Carême, au désert avec Charles de Foucauld

 

 

Temps du Carême : avec frère Charles, invitation à vivre le désert dans la vie ordinaire

"Il faut passer par le désert et y séjourner pour recevoir la grâce de Dieu. C'est une période par laquelle toute âme qui veut porter des fruits doit nécessairement passer. Il lui faut ce silence, ce recueillement... la vie intime avec Dieu. C'est là qu'on se vide, qu'on chasse de soi tout ce qui n'est pas Dieu et qu'on vide complètement cette petite maison de notre âme pour laisser toute la place à Dieu seul." (Lettre au P. Jérôme)

Cette vie cachée que Charles de Foucauld se sent appelé à imiter ne lui apparaît pas tant comme une vie retirée du monde, que comme une vie cachée dans la banalité de la condition commune des pauvres, travaillant de leurs mains. Cela est décisif et marquera, en quelque sorte, l'originalité de sa façon d'aller au désert, de le comprendre et de s'y situer.

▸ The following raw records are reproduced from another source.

/-- **(2.7) FOR THE OBJECT OF RECORD `H_{j,loc} = ζ_jH_j`**: with `ζ_j = cutoff R₁ R₀ dist`, `R₁ < R₀`, and the sup member of (I.7.2.2) for `H_j`
(`|H_j(b,b₁)| ≤ Me^{−δ dist(b,b₁)}`), the difference `H_j − H_{j,loc} = (1 − ζ_j)H_j` VANISHES for `dist(b,b₁) ≤ R₁` and satisfies
`|H_j(b,b₁) − H_{j,loc}(b,b₁)| ≤ Me^{−(δ/2)R₁}·e^{−(δ/2)dist(b,b₁)}` everywhere — the printed *"|H_{k,loc} − H_k| ≦ e^{−cr(e_k)}e^{−c dist}"* with
`R₁ = r(e_k)/16`. [cite: BalabanImbrieJaffe1988, (2.7) p.260] -/
theorem abs_hKer_sub_hlKer_le {j : ℕ} (hj : j ≤ P.m + P.K) {w c : ℝ} (hw : 0 < w) (hc : c ≠ 0) {a : ℝ} (ha : 0 < a) {δ M : ℝ}
    (hδ : 0 ≤ δ)
    (hH : ∀ (μ ν : Fin P.d) (x : TSite P 0) (y : TSite P j),
      |(torusRep P j (deltaAData hj a)).H (x, μ) (y, ν)| ≤ M * Real.exp (-(δ * distEU P j x y)))
    {R₁ R₀ : ℝ} (hR : R₁ < R₀) (b₀ : PBond P 0) (b₁ : PBond P j) :
    |hKer (P := P) w c j b₀ b₁ - hlKer (P := P) w c R₁ R₀ j b₀ b₁| ≤
      M * Real.exp (-(δ / 2 * R₁)) * Real.exp (-(δ / 2 * distEU P j b₀.src b₁.src)) := by
  have hM : 0 ≤ M := by
    have h := hH b₀.dir b₁.dir b₀.src b₁.src
    exact (mul_nonneg_iff_of_pos_right (Real.exp_pos _)).1 ((abs_nonneg _).trans h)
  by_cases hnear : hdist (P := P) j b₀ b₁ ≤ R₁
  · -- within `R₁` the cutoff is `1`: the difference vanishes
    have hζ : cutoff R₁ R₀ (hdist (P := P) j) b₀ b₁ = 1 := cutoffProfile_eq_one hR hnear
    rw [hlKer_apply, hζ, one_mul, sub_self, abs_zero]
    positivity
  · -- beyond `R₁`: `|(1 − ζ)H| ≤ |H| ≤ Me^{−δ dist} ≤ Me^{−(δ/2)R₁}e^{−(δ/2)dist}`
    have hfar : R₁ ≤ distEU P j b₀.src b₁.src := (not_le.1 hnear).le
    have e : hKer (P := P) w c j b₀ b₁ = (torusRep P j (deltaAData hj a)).H (b₀.src, b₀.dir) (b₁.src, b₁.dir) :=
      ofLp_HkE_single hj hc hw ha b₁ b₀.src b₀.dir
    have hdiff : |hKer (P := P) w c j b₀ b₁ - hlKer (P := P) w c R₁ R₀ j b₀ b₁| ≤ |hKer (P := P) w c j b₀ b₁| := by
      rw [hlKer_apply]
      have h0 := cutoff_nonneg R₁ R₀ (hdist (P := P) j) b₀ b₁
      have h1 := cutoff_le_one R₁ R₀ (hdist (P := P) j) b₀ b₁
      have hfac : hKer (P := P) w c j b₀ b₁ - cutoff R₁ R₀ (hdist (P := P) j) b₀ b₁ * hKer (P := P) w c j b₀ b₁ =
          (1 - cutoff R₁ R₀ (hdist (P := P) j) b₀ b₁) * hKer (P := P) w c j b₀ b₁ := by ring
      rw [hfac, abs_mul, abs_of_nonneg (by linarith)]
      exact mul_le_of_le_one_left (abs_nonneg _) (by linarith)
    refine hdiff.trans ?_
    rw [e]
    refine (hH _ _ _ _).trans ?_
    rw [mul_assoc, ← Real.exp_add]
    refine mul_le_mul_of_nonneg_left (Real.exp_le_exp.2 ?_) hM
    nlinarith [mul_nonneg hδ (sub_nonneg.2 hfar)]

Vie cachée qui recouvre toute l'oeuvre rédemptrice vécue en silence, et allant jusqu'aux extrémités du sacrifice. Le terme qu'il affectionne et qui, peut-être, nous rebute, "abjection", n'est pourtant pas trop fort pour dire cette réalité et cette autre version du désert qu'il a perçue, cf. le passage d'Isaïe (53, 2-3) sur le "serviteur souffrant" où, dès le premier verset, se trouve mentionnée la "terre aride".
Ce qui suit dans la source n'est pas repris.